店の入り口が開き、それを知らせる鈴が鳴る。
「あーい、らっしゃーい」
ワックスで固めた金髪、アロハシャツ。いつもと同じ格好をした坂田ゴールデンはどっしりとレジに前に腰を下ろして、読んでいる文庫本から顔を上げないまま適当な挨拶を投げる。
誰かが入店してくる気配だけを感じて、ゴールデンは耳をそばだてる。
コツコツと暑いブーツが床を叩く音。
(子供じゃないな。でも、体重は軽い――女か)
このゴールデン屋は雑貨屋の様な駄菓子屋の様なよく分からない店。
普段来店するのは近所の子供か、子供でないなら来人の様な成長した昔からの常連くらいだ。
であれば、後者だろう。ゴールデンは客が誰なのか気になり、ちらりと文庫本から顔を上げた。知った顔なら適当にからかってやろうと思ったからだ。
しかし、目に入ったのは知らない女だった。
ふわりと空気を含んだ様に広がるフリルのあしらわれたスカート。ゴスロリチックな、まるでコスプレでもしているみたいな女の子だ。
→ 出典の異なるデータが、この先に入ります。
import Summits.BirchSwinnertonDyer.BirchSwinnertonDyer.Theorems.SignedLowerHalvesKobayashiLowerHalfLargeImageBSTWTwistRecordShape
import HarnessLib

/-!
# Route `SignedLowerHalves`, crux `KobayashiLowerHalfLargeImage` (item stmt-BirchSwinnertonDyer-19001): the BSTW-TWIST
# SUB-FAMILY of class X7 — SHAPE OF THE PER-PAIR (NLR) CERTIFICATE (road B1″'s scope condition on the μ-step), from
# kernel-decidable point counts (cell `pub/bsd-litref`, paper sub-dir `bstw24`, prover seat `bsd-litref-bstw24-pv` gen 7;
# companion of `…BSTWTwistRecordShape.lean` p496534; a `--supports … --as helper` file; THEOREMS ONLY; closes nothing)

HONEST FRAMING (programme BSD-LIT2PART v1 §HONESTY, verbatim): «no tranche here proves BSD; ARM L moves the LITERAL
column of an r ≤ 1 census into the kernel-proved-modulo-named-print column; ARM P changes what "named print" is
worth.» Burungale–Skinner–Tian–Wan arXiv:2409.01350v2 is an UNREFEREED PREPRINT and NOTHING of it is used here: every
theorem below is an UNCONDITIONAL arithmetic statement about two explicit Weierstrass equations and an integer `d`.
Records ≠ bookings; class X7 stays CONSTRUCTION-SHAPED; crux 3 stays OPEN; 0 cells move; typed ≠ proved ≠ endorsed.

WHAT (NLR) IS. On the 389-pair complement of the litref scope the twist clause of BSTW Thm. 1.3 / 1.5 / Cor. 10.2 runs on
road B1/B1′ (referee C4 ROUND C4-R3-ADD-8: T1 PASS-in-cell; residual = the μ-step [tex L7421–7428] alone + GAP@3). The
μ-step's second half T2b for `g_K = g ⊗ χ_K` (level `N₀·d_K²`) is, on BOTH routes the readers found — [Moakher,
arXiv:2408.15410, Thm. 3.19] (sheet `pub/bsd-litref/bstw24/sheets/D-AUDIT-bstw24-r1-MOAKHER319.md` 0a37e349b2e0efc1) and
reader 1's road B1″ «twist the LEVEL STRUCTURE» ([PollackWeston2011, Thm. 6.8] for the UNTWISTED `g` at square-free `N₀`
+ the twisting-operator Lemma TW; `…-MOAKHER319-ADDENDUM-1.md` 4c9fbbb992e08e43) — available exactly under the
NO-LEVEL-RAISING condition at the primes of `d_K`:
  (NLR_ℓ)  `ℓ ≢ 1 (mod p)` and `a_ℓ(E₀)² ≢ (ℓ + 1)² (mod p)`  for every prime `ℓ ∣ d_K`
(census, reader 1 and this seat independently, 0/415 differences: of the 271 complement pairs at `p ≥ 5`, 254 satisfy (NLR),
17 do not). Whether road B1″ is admitted is the desk's word (pending); (NLR) itself is plain arithmetic of the pair, and
THIS file gives its per-pair KERNEL CERTIFICATE a shape, so that a future scoped tier carrying the hypothesis
  `∀ (ℓ : ℕ) [Fact ℓ.Prime], RamifiedInQuadratic d ℓ → ℓ % p ≠ 1 ∧ ¬ (p : ℤ) ∣ W₀.frobeniusTrace ℓ ^ 2 − (ℓ + 1) ^ 2`
is discharged per pair BY NAME:

* `frobeniusTrace_eq_of_countPoints` — `a_ℓ(W₀) = ℓ + 1 − countPoints [b] ℓ` at an odd good `ℓ` (the schema count of
  `X11RankOneCertificates`, `natCard_point_eq_of_countPoints`); `frobeniusTrace_two_eq_of_card` — `a₂(W₀) = 3 − (1 + #{affine
  𝔽₂-solutions})` (`natCard_point_eq_one_add_card`);
* `nlr_of_certs` — the (NLR) clause for the literal `W₀ = [b₁,…,b₆]` and a literal `d`, from a list `L` of pairs
  `(q, n_q)` covering the odd primes of `|d|` with `q` prime, odd, `q ∤ Δ₀`, `q % p ≠ 1`, `countPoints [b] q = n_q`,
  `p ∤ (q + 1 − n_q)² − (q + 1)²`, and — only when `d ≢ 1 (mod 4)` — the same two checks at `2` on the 𝔽₂-count;
* `exists_twistBodyNLR_of_certs` — the BODY twist datum of `…BSTWTwistRecordShape.lean` (`exists_twistBody_of_certs`) WITH the
  (NLR) clause as an eighth conjunct, from the union of the two certificate lists (so a per-pair record is ONE theorem
  `twistNLR_x7bstw_<label>_<p>`, exactly like the scoped records' `twistAux_…`).

Design: THEOREMS ONLY; numerical hypotheses on `discOf` / `countPoints` / the 𝔽₂-count, discharged per record by `decide` /
`decide +kernel` / `norm_num`; default heartbeats; axioms standard.
References: [BurungaleSkinnerTianWan2024] §10.3 (tex l.7421–7428; bookkeeping only); [PollackWeston2011] Thm. 6.8 (shape of
the hypothesis only); [SilvermanAEC2009] V.2 (a_ℓ = ℓ + 1 − #Ẽ(𝔽_ℓ)), VII.5 Prop. 5.1; [IrelandRosen1990] Prop. 5.1.2, §8.1.
-/

set_option autoImplicit false
set_option linter.dupNamespace false

noncomputable section

open scoped Classical

open WeierstrassCurve Literature.NumberTheory.EllipticCurves
  Literature.NumberTheory.EllipticCurves.Rank1Residual
  Literature.NumberTheory.EllipticCurves.Rank1Residual.X11RankOneCertificates
  Literature.NumberTheory.EllipticCurves.BurungaleSkinnerTianWan2024
  Summit.BirchSwinnertonDyer.BirchSwinnertonDyer.Rank1Residual.IntModel
  Summit.BirchSwinnertonDyer.BirchSwinnertonDyer.Rank1Residual.X11RankOne
  Summit.BirchSwinnertonDyer.Rank1Residual.X11b
  Summit.BirchSwinnertonDyer.Rank1Residual.Supersingular
  Summit.BirchSwinnertonDyer.Rank1Residual.SecondDescent

namespace Summit.BirchSwinnertonDyer.BirchSwinnertonDyer.Theorems.X7Twist

/-! ### §1 `a_ℓ` of the literal model from the schema's point count -/

section Trace

variable (b1 b2 b3 b4 b6 : ℤ) [hM : (⟨b1, b2, b3, b4, b6⟩ : WeierstrassCurve ℚ).IsGloballyMinimal]

/-- **`a_ℓ(W₀) = ℓ + 1 − countPoints [b] ℓ`** at an odd prime `ℓ ∤ Δ₀` for the literal globally minimal model
`W₀ = [b₁,…,b₆]` (`frobeniusTrace_eq` + `natCard_point_eq_of_countPoints`). [cite: SilvermanAEC2009, V.2 (a = q + 1 − #E(𝔽_q), PDF p. 147)]
[cite: IrelandRosen1990, Prop. 5.1.2 and §8.1] -/
theorem frobeniusTrace_eq_of_countPoints (ℓ : ℕ) [Fact ℓ.Prime] (hℓ2 : ℓ ≠ 2)
    (hℓΔ : ¬ (ℓ : ℤ) ∣ discOf [b1, b2, b3, b4, b6]) {n : ℕ} (hc : countPoints [b1, b2, b3, b4, b6] ℓ = n) :
    (⟨b1, b2, b3, b4, b6⟩ : WeierstrassCurve ℚ).frobeniusTrace ℓ = (ℓ : ℤ) + 1 - n :=
  frobeniusTrace_eq (integralModelInt_lit b1 b2 b3 b4 b6) (natCard_point_eq_of_countPoints b1 b2 b3 b4 b6 ℓ hℓ2 hℓΔ hc)

/-- **`a₂(W₀) = 3 − (1 + #{affine 𝔽₂-solutions})`** for the literal globally minimal model when `2 ∤ Δ₀`
(`natCard_point_eq_one_add_card`, decided over the four points of `𝔽₂²`). [cite: SilvermanAEC2009, V.2 (a = q + 1 − #E(𝔽_q), PDF p. 147)] -/
theorem frobeniusTrace_two_eq_of_card (h2Δ : ¬ (2 : ℤ) ∣ discOf [b1, b2, b3, b4, b6]) :
    (⟨b1, b2, b3, b4, b6⟩ : WeierstrassCurve ℚ).frobeniusTrace 2 = 3 - ((1 + Fintype.card {xy : ZMod 2 × ZMod 2 //
      xy.2 ^ 2 + ((⟨b1, b2, b3, b4, b6⟩ : WeierstrassCurve ℤ).map (Int.castRingHom (ZMod 2))).a₁ * xy.1 * xy.2 +
        ((⟨b1, b2, b3, b4, b6⟩ : WeierstrassCurve ℤ).map (Int.castRingHom (ZMod 2))).a₃ * xy.2 =
      xy.1 ^ 3 + ((⟨b1, b2, b3, b4, b6⟩ : WeierstrassCurve ℤ).map (Int.castRingHom (ZMod 2))).a₂ * xy.1 ^ 2 +
        ((⟨b1, b2, b3, b4, b6⟩ : WeierstrassCurve ℤ).map (Int.castRingHom (ZMod 2))).a₄ * xy.1 +
        ((⟨b1, b2, b3, b4, b6⟩ : WeierstrassCurve ℤ).map (Int.castRingHom (ZMod 2))).a₆} : ℕ) : ℤ) := by
  have hI := integralModelInt_lit b1 b2 b3 b4 b6
  have hΔ2 : ((⟨b1, b2, b3, b4, b6⟩ : WeierstrassCurve ℤ).map (Int.castRingHom (ZMod 2))).Δ ≠ 0 := by
    rw [WeierstrassCurve.map_Δ, intCurve_Δ]
    intro h
    exact h2Δ ((ZMod.intCast_zmod_eq_zero_iff_dvd _ 2).mp (by simpa using h))
  rw [frobeniusTrace_eq hI (natCard_point_eq_one_add_card _ hΔ2)]
  push_cast; ring

end Trace

/-! ### §2 The (NLR) clause of the literal pair from a certificate list -/

section NLR

variable (p : ℕ) [Fact p.Prime] (b1 b2 b3 b4 b6 : ℤ)
  [hM : (⟨b1, b2, b3, b4, b6⟩ : WeierstrassCurve ℚ).IsGloballyMinimal]

omit [Fact p.Prime] in
/-- **The (NLR) clause for the literal `W₀ = [b₁,…,b₆]` and a literal square-free `d` from certificates.** For every prime
`ℓ` ramified in `ℚ(√d)` (`RamifiedInQuadratic d ℓ`: `ℓ ∣ d`, or `ℓ = 2 ∧ d ≢ 1 (mod 4)`): `ℓ % p ≠ 1` and
`p ∤ a_ℓ(W₀)² − (ℓ + 1)²`. DECIDED IN THE KERNEL from: `|d|` square-free as a bounded check; a list `L` of pairs `(q, n_q)`
covering the odd prime factors of `|d|`, each with `q` prime, `q ≠ 2`, `q ∤ Δ₀`, `q % p ≠ 1`, `countPoints [b] q = n_q`
and `p ∤ (q + 1 − n_q)² − (q + 1)²` (§1); and, only when `d ≢ 1 (mod 4)`, `2 ∤ Δ₀`, `2 % p ≠ 1` and the same check on the
𝔽₂-count. UNCONDITIONAL; per pair; nothing booked. [cite: PollackWeston2011, Thm. 6.8 (Compositio Math. 147; shape of the level-raising condition only, nothing asserted)]
[cite: SilvermanAEC2009, V.2 (a = q + 1 − #E(𝔽_q), PDF p. 147)] -/
theorem nlr_of_certs (d : ℤ) (hd : ∀ q < d.natAbs + 1, 2 ≤ q → ¬ q * q ∣ d.natAbs) (hd0 : d ≠ 0)
    (L : List (ℕ × ℕ)) (hLcov : ∀ q < d.natAbs + 1, q.Prime → q ∣ d.natAbs → q = 2 ∨ q ∈ L.map Prod.fst)
    (hL : ∀ qn ∈ L, qn.1.Prime ∧ qn.1 ≠ 2 ∧ ¬ (qn.1 : ℤ) ∣ discOf [b1, b2, b3, b4, b6] ∧ qn.1 % p ≠ 1 ∧
      countPoints [b1, b2, b3, b4, b6] qn.1 = qn.2 ∧
      ¬ (p : ℤ) ∣ ((qn.1 : ℤ) + 1 - qn.2) ^ 2 - ((qn.1 : ℤ) + 1) ^ 2)
    (h2 : d % 4 ≠ 1 → ¬ (2 : ℤ) ∣ discOf [b1, b2, b3, b4, b6] ∧ 2 % p ≠ 1 ∧
      ¬ (p : ℤ) ∣ (3 - ((1 + Fintype.card {xy : ZMod 2 × ZMod 2 //
      xy.2 ^ 2 + ((⟨b1, b2, b3, b4, b6⟩ : WeierstrassCurve ℤ).map (Int.castRingHom (ZMod 2))).a₁ * xy.1 * xy.2 +
        ((⟨b1, b2, b3, b4, b6⟩ : WeierstrassCurve ℤ).map (Int.castRingHom (ZMod 2))).a₃ * xy.2 =
      xy.1 ^ 3 + ((⟨b1, b2, b3, b4, b6⟩ : WeierstrassCurve ℤ).map (Int.castRingHom (ZMod 2))).a₂ * xy.1 ^ 2 +
        ((⟨b1, b2, b3, b4, b6⟩ : WeierstrassCurve ℤ).map (Int.castRingHom (ZMod 2))).a₄ * xy.1 +
        ((⟨b1, b2, b3, b4, b6⟩ : WeierstrassCurve ℤ).map (Int.castRingHom (ZMod 2))).a₆} : ℕ) : ℤ)) ^ 2 - 9) :
    ∀ (ℓ : ℕ) [Fact ℓ.Prime], RamifiedInQuadratic d ℓ →
      ℓ % p ≠ 1 ∧ ¬ (p : ℤ) ∣ (⟨b1, b2, b3, b4, b6⟩ : WeierstrassCurve ℚ).frobeniusTrace ℓ ^ 2 - ((ℓ : ℤ) + 1) ^ 2 := by
  have hdn : Squarefree d.natAbs := by
    intro x hx
    have hn0 : d.natAbs ≠ 0 := Int.natAbs_ne_zero.mpr hd0
    have hxle : x ≤ d.natAbs := Nat.le_of_dvd (Nat.pos_of_ne_zero hn0) (dvd_trans (dvd_mul_right x x) hx)
    by_contra hx1
    rw [Nat.isUnit_iff] at hx1
    have hx0 : x ≠ 0 := by rintro rfl; exact hn0 (Nat.eq_zero_of_zero_dvd (by simpa using hx))
    exact hd x (Nat.lt_succ_of_le hxle) (by omega) hx
  have hd' : Squarefree d := Int.squarefree_natAbs.mp hdn
  intro ℓ hℓ h
  rcases ramifiedInQuadratic_cases hd' hℓ.out h with ⟨rfl, hd4⟩ | ⟨hℓ2, hℓd, hℓlt⟩
  · obtain ⟨h2Δ, h2p, hchk⟩ := h2 hd4
    refine ⟨h2p, ?_⟩
    rw [frobeniusTrace_two_eq_of_card b1 b2 b3 b4 b6 h2Δ]
    push_cast
    exact hchk
  · have hmem : ℓ ∈ L.map Prod.fst := (hLcov ℓ hℓlt hℓ.out hℓd).resolve_left hℓ2
    obtain ⟨qn, hqn, hq⟩ := List.mem_map.mp hmem
    obtain ⟨-, hq2, hqΔ, hqp, hcnt, hchk⟩ := hL qn hqn
    subst hq
    refine ⟨hqp, ?_⟩
    rw [frobeniusTrace_eq_of_countPoints b1 b2 b3 b4 b6 qn.1 hq2 hqΔ hcnt]
    exact hchk

end NLR

/-! ### §3 The BODY twist datum WITH the (NLR) clause, from certificates -/

section Datum

variable (p : ℕ) [Fact p.Prime]
  (a1 a2 a3 a4 a6 b1 b2 b3 b4 b6 : ℤ)
  [hEb : (⟨b1, b2, b3, b4, b6⟩ : WeierstrassCurve ℚ).IsElliptic]
  [hMb : (⟨b1, b2, b3, b4, b6⟩ : WeierstrassCurve ℚ).IsGloballyMinimal]

/-- **The BODY twist datum of a pair WITH the (NLR) clause, from certificates** — the datum of
`exists_twistBody_of_certs` (`W₀` semistable, `p` good supersingular with `a_p(W₀) = 0`, `d` square-free `≠ 1`, ramified primes
`≠ p` and good for `W₀`, `C • W = W₀^{(d)}`) AND, as an eighth conjunct, (NLR) at every prime of `d_K`
(`nlr_of_certs`). The two certificate lists are merged: `L : List (ℕ × ℕ)` of `(q, countPoints [b] q)` over the odd primes
of `|d|`. UNCONDITIONAL (a statement about two explicit equations and an integer); per pair; nothing booked; the scoped tier
that would consume the eighth conjunct (road B1″ / Moakher's route) is NOT typed at the time of writing — the desk's word first.
[cite: BurungaleSkinnerTianWan2024, Cor. 10.2 twist clause (p. 86) and §10.3 (tex l.7421–7428) (shape of the hypotheses only, nothing asserted)]
[cite: PollackWeston2011, Thm. 6.8 (shape of the level-raising condition only)] [cite: SilvermanAEC2009, III.1 Table 3.1, V.2, VII.5 Prop. 5.1] -/
theorem exists_twistBodyNLR_of_certs (hp2 : p ≠ 2) (d : ℤ) (u r s t : ℚ) (hu : u ≠ 0)
    (h1 : (a1 : ℚ) + 2 * s = 0)
    (h2' : (a2 : ℚ) - s * a1 + 3 * r - s ^ 2 = u ^ 2 * ((d : ℚ) * ((b1 : ℚ) ^ 2 + 4 * b2) / 4))
    (h3 : (a3 : ℚ) + r * a1 + 2 * t = 0)
    (h4 : (a4 : ℚ) - s * a3 + 2 * r * a2 - (t + r * s) * a1 + 3 * r ^ 2 - 2 * s * t =
      u ^ 4 * ((d : ℚ) ^ 2 * (2 * (b4 : ℚ) + b1 * b3) / 2))
    (h6 : (a6 : ℚ) + r * a4 + r ^ 2 * a2 + r ^ 3 - t * a3 - t ^ 2 - r * t * a1 =
      u ^ 6 * ((d : ℚ) ^ 3 * ((b3 : ℚ) ^ 2 + 4 * b6) / 4))
    (hgcd : Int.gcd (discOf [b1, b2, b3, b4, b6]) (c4Of [b1, b2, b3, b4, b6]) = 1)
    (hpΔ : ¬ (p : ℤ) ∣ discOf [b1, b2, b3, b4, b6]) (hcnt : countPoints [b1, b2, b3, b4, b6] p = (p + 1 : ℕ))
    (hd : ∀ q < d.natAbs + 1, 2 ≤ q → ¬ q * q ∣ d.natAbs) (hd0 : d ≠ 0) (hd1 : d ≠ 1) (L : List (ℕ × ℕ))
    (hLcov : ∀ q < d.natAbs + 1, q.Prime → q ∣ d.natAbs → q = 2 ∨ q ∈ L.map Prod.fst)
    (hL : ∀ qn ∈ L, qn.1.Prime ∧ qn.1 ≠ 2 ∧ ¬ (qn.1 : ℤ) ∣ discOf [b1, b2, b3, b4, b6] ∧ qn.1 % p ≠ 1 ∧
      countPoints [b1, b2, b3, b4, b6] qn.1 = qn.2 ∧
      ¬ (p : ℤ) ∣ ((qn.1 : ℤ) + 1 - qn.2) ^ 2 - ((qn.1 : ℤ) + 1) ^ 2)
    (hLp : ∀ qn ∈ L, qn.1 ≠ p)
    (h2 : d % 4 ≠ 1 → ¬ (2 : ℤ) ∣ discOf [b1, b2, b3, b4, b6] ∧ 2 % p ≠ 1 ∧
      ¬ (p : ℤ) ∣ (3 - ((1 + Fintype.card {xy : ZMod 2 × ZMod 2 //
      xy.2 ^ 2 + ((⟨b1, b2, b3, b4, b6⟩ : WeierstrassCurve ℤ).map (Int.castRingHom (ZMod 2))).a₁ * xy.1 * xy.2 +
        ((⟨b1, b2, b3, b4, b6⟩ : WeierstrassCurve ℤ).map (Int.castRingHom (ZMod 2))).a₃ * xy.2 =
      xy.1 ^ 3 + ((⟨b1, b2, b3, b4, b6⟩ : WeierstrassCurve ℤ).map (Int.castRingHom (ZMod 2))).a₂ * xy.1 ^ 2 +
        ((⟨b1, b2, b3, b4, b6⟩ : WeierstrassCurve ℤ).map (Int.castRingHom (ZMod 2))).a₄ * xy.1 +
        ((⟨b1, b2, b3, b4, b6⟩ : WeierstrassCurve ℤ).map (Int.castRingHom (ZMod 2))).a₆} : ℕ) : ℤ)) ^ 2 - 9) :
    ∃ (W₀ : WeierstrassCurve ℚ) (_ : W₀.IsElliptic) (_ : W₀.IsGloballyMinimal) (d : ℤ) (C : VariableChange ℚ),
      Semistable W₀ ∧ GoodSS W₀ p ∧ W₀.frobeniusTrace p = 0 ∧ Squarefree d ∧ d ≠ 1 ∧
      (∀ (q : ℕ) [Fact q.Prime], RamifiedInQuadratic d q → q ≠ p ∧ W₀.HasGoodReductionAtPrime q) ∧
      C • (⟨a1, a2, a3, a4, a6⟩ : WeierstrassCurve ℚ) = W₀.quadraticTwist (d : ℚ) ∧
      (∀ (ℓ : ℕ) [Fact ℓ.Prime], RamifiedInQuadratic d ℓ →
        ℓ % p ≠ 1 ∧ ¬ (p : ℤ) ∣ W₀.frobeniusTrace ℓ ^ 2 - ((ℓ : ℤ) + 1) ^ 2) := by
  have hNLR := nlr_of_certs p b1 b2 b3 b4 b6 d hd hd0 L hLcov hL h2
  have hIb := integralModelInt_lit b1 b2 b3 b4 b6
  have hsst := semistable_of_certs b1 b2 b3 b4 b6 hgcd
  have hss := goodSS_of_certs b1 b2 b3 b4 b6 p hp2 hpΔ hcnt
  have hap := frobeniusTrace_eq_zero_of_certs b1 b2 b3 b4 b6 p hp2 hpΔ hcnt
  have hdn : Squarefree d.natAbs := by
    intro x hx
    have hn0 : d.natAbs ≠ 0 := Int.natAbs_ne_zero.mpr hd0
    have hxle : x ≤ d.natAbs := Nat.le_of_dvd (Nat.pos_of_ne_zero hn0) (dvd_trans (dvd_mul_right x x) hx)
    by_contra hx1
    rw [Nat.isUnit_iff] at hx1
    have hx0 : x ≠ 0 := by rintro rfl; exact hn0 (Nat.eq_zero_of_zero_dvd (by simpa using hx))
    exact hd x (Nat.lt_succ_of_le hxle) (by omega) hx
  have hd' : Squarefree d := Int.squarefree_natAbs.mp hdn
  have hgoodq : ∀ (q : ℕ) [Fact q.Prime], ¬ (q : ℤ) ∣ discOf [b1, b2, b3, b4, b6] →
      (⟨b1, b2, b3, b4, b6⟩ : WeierstrassCurve ℚ).HasGoodReductionAtPrime q := fun q _ hqΔ ↦
    hasGoodReductionAtPrime_of_not_dvd _ q (by rw [minimalDiscriminantInt_eq hIb, intCurve_Δ]; exact hqΔ)
  have hram : ∀ (q : ℕ) [Fact q.Prime], RamifiedInQuadratic d q →
      q ≠ p ∧ (⟨b1, b2, b3, b4, b6⟩ : WeierstrassCurve ℚ).HasGoodReductionAtPrime q := by
    intro q hq h
    rcases ramifiedInQuadratic_cases hd' hq.out h with ⟨rfl, hd4⟩ | ⟨hq2, hqd, hqlt⟩
    · exact ⟨Ne.symm hp2, hgoodq 2 (h2 hd4).1⟩
    · have hmem : q ∈ L.map Prod.fst := (hLcov q hqlt hq.out hqd).resolve_left hq2
      obtain ⟨qn, hqn, rfl⟩ := List.mem_map.mp hmem
      obtain ⟨-, -, hqΔ, -⟩ := hL qn hqn
      exact ⟨hLp qn hqn, hgoodq qn.1 hqΔ⟩
  have hC := smul_eq_quadraticTwist_of_eqs a1 a2 a3 a4 a6 b1 b2 b3 b4 b6 d u r s t hu h1 h2' h3 h4 h6
  exact ⟨_, hEb, hMb, d, _, hsst, hss, hap, hd', hd1, hram, hC, hNLR⟩

end Datum

end Summit.BirchSwinnertonDyer.BirchSwinnertonDyer.Theorems.X7Twist

end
パーマ掛かった亜麻色の髪も店内の電灯に照らされ艶々と輝いていて、丁寧に手入れされている事が分かる。
本当にどこかの御令嬢だと言われても頷ける装いだ。
そんな目立つ格好をした一見客を、ゴールデンは少し訝しむ。
こんな看板も錆びて怪しい外装の何を売っているかも分からない様な店に、こんな御令嬢が来店する事があるだろうか?
ゴスロリ姿の令嬢は中ほどで一度立ち止まり、店内を一瞥した後、レジの方へを真っすぐと見据える。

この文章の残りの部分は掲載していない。